While efforts to complete the working list will continue, the focus beyond 2010 is to enhance the list and make it more useful, accessible and functional for end users by progressing to the second part of the 2010 target – ‘as a step towards a complete flora’.
This may include developing more complete synonymy, updating geographic distributions to country level by drawing on national floras, checklists and international initiatives; inclusion of basic identification tools (keys, pictures and basic descriptions) and inclusion of local and vernacular names where possible.
Download an introduction to Target 1 here.
The first definitive list of plant species for the Global Strategy for Plants conservation was published at www.theplantlist.org in December 2010. The Plant List includes some 300,000 species of plants.
For comparison, a more ambitious project called The Catalogue of Life which aims to list all living things including plants, animals, fungi, microbes, etc recorded 1.3 million species in its 2011 annual checklist. Both the Catalogue of Life and The Plant List are incomplete; and there’s a debate as to whether either of them will ever be finished as new discoveries are constantly being made.
Creating a definitive list of plants seems a simple task. However, the same plant species may be given a different name by people in differing places and at differing times (or simultaneously!) The Plant List includes 300,000 species yet there are at least a further 480,000 names by which these plants are also known (synonyms) i.e. often there are many plant names for one plant species. For example, the tree which is commonly known as the Doum Palm or Gingerbread Tree, and whose scientific name is Hyphaene thebaica, is also known by 16 other scientific names.
In calling for the creation of a complete world flora, this target goes beyond simply listing the names of all know species, but includes providing additional information about each species. Such information should include more complete synonymy, local and vernacular names, geographical distribution, links to descriptions and conservation status (linking to Target 2).
There are many examples of national and regional floras and these will form the basis for developing a complete world flora.

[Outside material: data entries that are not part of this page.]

/-- **Case 1, counted.**  In a subgroup `G` killed by `p^{a+j+r}` whose multiples have the orders
`#p^a G = p^{j+r}`, `#p^{a+r} G = p^j`, `#p^{a+j} G = p^r` (the core-rank-one counts of
`H¹_{𝓕(d)}(K, T)`, `T` of length `a + j + r`, `λ(d, T^*) = j`): an element of `p^a G` killed by
`p^r` lies in `p^{a+j} G` — "`κ_n` belongs to this image, and is killed by `𝔪^{k−j}`, we conclude
that `κ_n ∈ 𝔪^j H(n)`" (Mazur–Rubin p. 47, with `p^a G` for the image of `H¹_{𝓕̃(n)}(ℚ, T̃)`).
[cite: MazurRubin2004, Thm. 4.4.3, proof, Case 1 (p. 47)] -/
theorem mem_map_nsmul_add_of_counts {p : ℕ} [hp : Fact p.Prime] (G : AddSubgroup A) [Finite G]
    {a j r : ℕ} (hG : ∀ x ∈ G, p ^ (a + j + r) • x = 0)
    (h1 : Nat.card ↥(G.map (nsmulAddMonoidHom (p ^ a))) = p ^ (j + r))
    (h2 : Nat.card ↥(G.map (nsmulAddMonoidHom (p ^ (a + r)))) = p ^ j)
    (h3 : Nat.card ↥(G.map (nsmulAddMonoidHom (p ^ (a + j)))) = p ^ r)
    {x : A} (hx : x ∈ G.map (nsmulAddMonoidHom (p ^ a))) (hxr : p ^ r • x = 0) :
    x ∈ G.map (nsmulAddMonoidHom (p ^ (a + j))) := by
  haveI : Finite ↥(G.map (nsmulAddMonoidHom (p ^ a))) := finite_map _ _
  haveI : Finite ↥(G.map (nsmulAddMonoidHom (p ^ a)) ⊓ (nsmulAddMonoidHom (p ^ r)).ker) :=
    finite_inf_left _ _
  -- `#(p^a G ∩ ker p^r) · #(p^{a+r} G) = #(p^a G)`
  have hc := card_eq_card_inf_ker_mul_card_map (nsmulAddMonoidHom (p ^ r))
    (G.map (nsmulAddMonoidHom (p ^ a)))
  rw [map_nsmul_map_nsmul, ← pow_add, add_comm r a, h1, h2] at hc
  -- so `#(p^a G ∩ ker p^r) = p^r`
  have hcard : Nat.card ↥(G.map (nsmulAddMonoidHom (p ^ a)) ⊓ (nsmulAddMonoidHom (p ^ r)).ker) =
      p ^ r := by
    have hpj : 0 < p ^ j := pow_pos hp.out.pos _
    have : p ^ j * p ^ r = p ^ j *
        Nat.card ↥(G.map (nsmulAddMonoidHom (p ^ a)) ⊓ (nsmulAddMonoidHom (p ^ r)).ker) := by
      rw [← pow_add, hc, mul_comm]
    exact (Nat.eq_of_mul_eq_mul_left hpj this).symm
  -- `p^{a+j} G ≤ p^a G ∩ ker p^r`, with the same order: equality
  have hle : G.map (nsmulAddMonoidHom (p ^ (a + j))) ≤
      G.map (nsmulAddMonoidHom (p ^ a)) ⊓ (nsmulAddMonoidHom (p ^ r)).ker := by
    rintro y hy
    obtain ⟨g, hg, rfl⟩ := AddSubgroup.mem_map.mp hy
    refine AddSubgroup.mem_inf.2 ⟨?_, ?_⟩
    · refine AddSubgroup.mem_map.2 ⟨p ^ j • g, G.nsmul_mem hg _, ?_⟩
      simp only [nsmulAddMonoidHom_apply, ← mul_nsmul', ← pow_add]
    · rw [AddMonoidHom.mem_ker, nsmulAddMonoidHom_apply, nsmulAddMonoidHom_apply, ← mul_nsmul',
        ← pow_add, show r + (a + j) = a + j + r by ring]
      exact hG g hg
  have heq := AddSubgroup.eq_of_le_of_card_ge hle (by rw [hcard, h3])
  rw [heq]
  exact AddSubgroup.mem_inf.2 ⟨hx, by rw [AddMonoidHom.mem_ker, nsmulAddMonoidHom_apply]; exact hxr⟩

The implementation of this target relates to Target 19 of the Aichi targets of the Strategic Plan for Biodiversity 2011-2020:
T19: By 2020, knowledge, the science base and technologies relating to biodiversity, its values, functioning, status and trends and the consequences of its loss, are improved, widely shared and transferred, and applied.

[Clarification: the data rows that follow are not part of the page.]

/-!
# Crux `PrintCFram.BottomClassIndexLawFiveLe` (stmt-BirchSwinnertonDyer-20372), line `eisenstein-resource-bdp-line` (registry v20):
# THE AT-`p` RUNG OF THE ANALYTIC RESIDUE — `(P⁶)` ⟸ (propagation across the Legendre classes at `p`) ∧ (a SEED in the
# `m`-cut), and the seed splits by the locus «every prime of `m` splits in `ℚ(√−p)`»
# (cell `bsd-print-cfram`, seat `bsd-line-cfram-p1` LEAD g12; THEOREMS ONLY, `--supports` 20372; BSD is not proved by any of this)

HONEST FRAMING. Pure logic on top of w8 g4's six-prime supply statement `(P⁶)` (`HeegnerFieldSupply.stubC_of_splitPrimes_bernoulliUnit_six`,
p677555): nothing here proves `(P⁶)`; the file only SPLITS it into two statements of different nature, so that the registry can carry them as
separate stubs (v21):

* **(AtP⁶) `hAt` — PROPAGATION AT `p`.** Same binders as `(P⁶)` but WITHOUT the regularity hypothesis, and with the hypothesis that SOME
  imaginary quadratic `K₀` with `d_{K₀}` odd `< −4` in which every prime `q ∣ m` splits (NO condition at `p`: `p` may be inert or ramified in `K₀`)
  has a unit field factor `p ∤ B_{k,(χε_{K₀})~}/k`; conclusion = the conclusion of `(P⁶)` (such a field with, moreover, every `q ∣ pm` split).
  LEAD g12's reading (crux notes `Lines/eisenstein-resource-bdp-line-lead-g12.md` §3): this is PRINT-DERIVABLE — Cohen 1975 (the numbers
  `H(k, m|d|) = −B_{k,(χχ_d)~}/k` are the Fourier coefficients of the weight-`(k+1/2)` Cohen–Eisenstein series, cut to the `m`-admissible square
  classes by quadratic twists: a holomorphic form of level prime to `p`), and the mod-`p` θ-cycle calculus (Serre 1973, Katz 1977, Jochnowitz 1982;
  Ahlgren–Boylan 2003 Thm. 3 is the printed packaging): for `p ≥ 7`, `p ≡ 3 (mod 4)`, `k ∈ {(p+1)/4, (3p−1)/4}` a non-zero such form mod `p` with zero
  constant term has unit coefficients in BOTH Legendre classes at `p` (the class `(d/p) = +1` is the admissible one). Typing owed (no half-integral
  weight modular forms in the tree); until then it is a registered stub, not a named fact.
* **(Seed⁶) `hSeed` — A SEED IN THE `m`-CUT.** For a REGULAR class (`p ∤ B_{p−k,χ}/(p−k)`), some `K₀` as above (every `q ∣ m` split, `d_{K₀}` odd
  `< −4`, any behaviour at `p`) has a unit field factor. §2 splits it by the locus
  `L(m,p)` := «every odd prime `q ∣ m` has `J(−p | q) = 1`, and `2 ∣ m ⟹ p ≡ 7 (mod 8)`» = «every prime of `m` SPLITS in `K = ℚ(√−p)`»:
  ON `L` the seed is `K₀ = ℚ(√−p)` itself, because the field factor at the CM field IS the class factor (w8 g5's seed identity, Kummer:
  `B_{k,(χχ_{−p})~}/k ≡ u·B_{p−k,χ}/(p−k) (mod p)` — to be landed as `…HeegnerFieldSupplySeed`; here `(SeedI⁶)` is kept as a hypothesis);
  OFF `L` (`(SeedII⁶)`) it is the honest analytic research residue, now `p`-FREE: a unit field factor at ANY `m`-admissible field, e.g. a regular
  admissible twisted class `e·s` (the `K`-ramified indices `m·p·s` carry the class factors of the twisted classes).

THEOREMS: `splitPrimes_bernoulliUnit_six_of_atP_of_seed` (`(P⁶)` ⟸ (AtP⁶) ∧ (Seed⁶)), `seed_six_of_seedOn_of_seedOff` ((Seed⁶) ⟸ (SeedI⁶) ∧ (SeedII⁶)),
`stubC_of_atP_of_seedOn_of_seedOff` (Stub C VERBATIM ⟸ (AtP⁶) ∧ (SeedI⁶) ∧ (SeedII⁶), through p677555). beyond-print theorem: NO.
References: [Cohen1975] Thm. 3.1; [AhlgrenBoylan2003] Thm. 3; [KrizLi2019] Thm. 1.20, §8.
-/

set_option autoImplicit false
-- summit-side namespace `Summit.BirchSwinnertonDyer.BirchSwinnertonDyer.…` (single-conjunct summit, D-0017 layout)
set_option linter.dupNamespace false

noncomputable section

open scoped Classical
open NumberField WeierstrassCurve DirichletCharacter Literature.NumberTheory.LFunctions
  Literature.NumberTheory.EllipticCurves Literature.NumberTheory.EllipticCurves.KrizLi2019
  Literature.NumberTheory.EllipticCurves.Rank1Residual

namespace Summit.BirchSwinnertonDyer.BirchSwinnertonDyer.Theorems.PrintCFram.HeegnerFieldSupply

At the national level, the first step in implementing this target is to develop a national plant checklist. Most countries do already have a national checklist and many have a national Flora. For areas where there is no plant checklist, regional checklists may provide a good starting point. Other sources of information include the Catalogue of Life, which can provide a list of all species recorded for a particular country. From this list, a checklist of plants can be extracted. Similarly the Global Biodiversity Information Facility (GBIF) provides information on species recorded in each country.

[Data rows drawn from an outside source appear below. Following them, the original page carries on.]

/-- **The packaged dichotomy for two simple, non-isogenous CM abelian varieties with Galois CM fields of degrees
`2m₀`, `2m₁`, `m₀`, `m₁` odd, and nondegenerate types** (e.g. primitive types in prime half-degree — Yanai): EITHER
`[L₀ ∩ L₁ : ℚ]` is odd and the Hodge conjecture holds for every `⨁_{j<N} A_{π j}` (every `A₀^a × A₁^b`) with `B• = D•`
there, OR it is even and some such product carries a rational `(m,m)`-class outside `Dᵐ ⊗ ℂ`.
[cite: Gordon1999HodgeAVSurvey, §3 Theorem, 7.4–7.7 and 10.10] [cite: Rotman1995, Thm. 7.41] -/
theorem hodgeConjectureFor_prod_or_exists_exceptional_of_isSimple_of_twice_odd {m₀ m₁ : ℕ} (hm₀ : Odd m₀)
    (hm₁ : Odd m₁) {i₀ i₁ : I} (h01 : i₀ ≠ i₁) (hI : ∀ j, j = i₀ ∨ j = i₁) [IsGalois ℚ (K i₀)] [IsGalois ℚ (K i₁)]
    (h₀ : finrank ℚ (K i₀) = 2 * m₀) (h₁ : finrank ℚ (K i₁) = 2 * m₁) (hΦ : ∀ i, IsNondegenerate (Φ i))
    (hA : ∀ i, IsCMTypeRealisation (Φ i) (A i) (ι i) (θ i)) (hs : ∀ i, (A i).IsSimple)
    (hniso : ∀ i j, i ≠ j → ¬ AbelianVariety.IsIsogenous (A i) (A j)) :
    (Odd (finrank ℚ ↥(normalClosure ℚ (K i₀) ℂ ⊓ normalClosure ℚ (K i₁) ℂ)) ∧
        ∀ (N : ℕ) (π : Fin N → I),
          HodgeConjectureFor (⨁ fun j : Fin N => A (π j)).dim (⨁ fun j : Fin N => A (π j)).X ∧
            ∀ m : ℕ, hodgeClassSpan (⨁ fun j : Fin N => A (π j)).dim (⨁ fun j : Fin N => A (π j)).X m =
              divisorClassesSpan (⨁ fun j : Fin N => A (π j)).X (⨁ fun j : Fin N => A (π j)).dim m) ∨
      (Even (finrank ℚ ↥(normalClosure ℚ (K i₀) ℂ ⊓ normalClosure ℚ (K i₁) ℂ)) ∧
        ∃ (N : ℕ) (π : Fin N → I) (m : ℕ) (c : complexBetti (⨁ fun j : Fin N => A (π j)).X (2 * m)),
          IsRationalClass c ∧
          IsOfHodgeType (⨁ fun j : Fin N => A (π j)).dim (⨁ fun j : Fin N => A (π j)).X (2 * m) m m c ∧
          c ∉ divisorClassesSpan (⨁ fun j : Fin N => A (π j)).X (⨁ fun j : Fin N => A (π j)).dim m) := by
  have hsep : CMAlgebra.IsSeparatingFamily Φ :=
    CMAlgebra.isSeparatingFamily_of_isSimple_of_pairwise_not_isIsogenous hA hs hniso
  rcases Nat.even_or_odd (finrank ℚ ↥(normalClosure ℚ (K i₀) ℂ ⊓ normalClosure ℚ (K i₁) ℂ)) with hev | hodd
  · exact Or.inr ⟨hev, exists_exceptional_prod_pair_of_twice_odd_of_even_finrank_inf hm₀ hm₁ h01 h₀ h₁ hsep hev hA⟩
  · exact Or.inl ⟨hodd, fun N π => hodgeConjectureFor_prod_pair_of_twice_odd_of_odd_finrank_inf h01 hI hodd hΦ hA π⟩

/-- **No product of a separating pair through an EVEN `[L₀ ∩ L₁ : ℚ]` has `B• = D•` everywhere**: the partial-conjugation
criterion is sharp for Galois CM fields of degree `≡ 2 (mod 4)`. [cite: Gordon1999HodgeAVSurvey, 7.5–7.7] [cite: Rotman1995, Thm. 7.41] -/
theorem not_forall_prod_hodgeClassSpan_eq_of_twice_odd_of_even_finrank_inf {m₀ m₁ : ℕ} (hm₀ : Odd m₀)
    (hm₁ : Odd m₁) {i₀ i₁ : I} (h01 : i₀ ≠ i₁) [IsGalois ℚ (K i₀)] [IsGalois ℚ (K i₁)]
    (h₀ : finrank ℚ (K i₀) = 2 * m₀) (h₁ : finrank ℚ (K i₁) = 2 * m₁) (hsep : CMAlgebra.IsSeparatingFamily Φ)
    (hev : Even (finrank ℚ ↥(normalClosure ℚ (K i₀) ℂ ⊓ normalClosure ℚ (K i₁) ℂ)))
    (hA : ∀ i, IsCMTypeRealisation (Φ i) (A i) (ι i) (θ i)) :
    ¬ ∀ (N : ℕ) (π : Fin N → I) (m : ℕ),
      hodgeClassSpan (⨁ fun j : Fin N => A (π j)).dim (⨁ fun j : Fin N => A (π j)).X m =
        divisorClassesSpan (⨁ fun j : Fin N => A (π j)).X (⨁ fun j : Fin N => A (π j)).dim m := fun h =>
  not_isNondegenerateFamily_of_twice_odd_of_even_finrank_inf hm₀ hm₁ h01 h₀ h₁ hev Φ
    ((CMAlgebra.isNondegenerateFamily_iff_forall_prod_hodgeClassSpan_eq hsep hA).2 h)

end Geometry

end Literature.AlgebraicGeometry.ComplexMultiplication.TwiceOddDegreeCMFieldPairsHodge

end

There are many examples of national and regional floras, and increasingly these are available on-line. A list of some on-line floras is available at http://www.efloras.org/index.aspx
At the global level, a range of tools and resources exist to support the implementation of this target. These include The Plant List, more than 250 years of published Floras, treatments and monographs and the APG3 classification system that can be used to define the family-level framework.
In April 2012, four leading botanic gardens: the Royal Botanic Gardens, Kew (RBG Kew), the Royal Botanic Garden Edinburgh (RBGE), The New York Botanical Garden (NYBG) and the Missouri Botanical Garden (MBG), announced plans to develop the World Flora—the first modern, online catalogue of the world’s plants—to be made available by the year 2020. Read more about this here and download an information paper about the World Flora on-line project here.
The Convention on International Trade in Endangered Species (CITES) adopts standard references (checklists) to be used by Parties when referring to the scientific names of species that are, or may become, threatened by trade. These references inform the accepted names that should be used on CITES permits and annual reports. They also include, where possible, major synonyms. The standard references are updated at every Conference of the Parties (CoP) based on the recommendations of the CITES Animals and Plants Committees. The list of standard references is included in a CITES Resolution on Standard Nomenclature (for flora see Annex 2). Various publications have also been produced by both the CITES Secretariat and individual CITES Parties.
Please also check in the database of Tools of Resources for Case Studies relevant to this target.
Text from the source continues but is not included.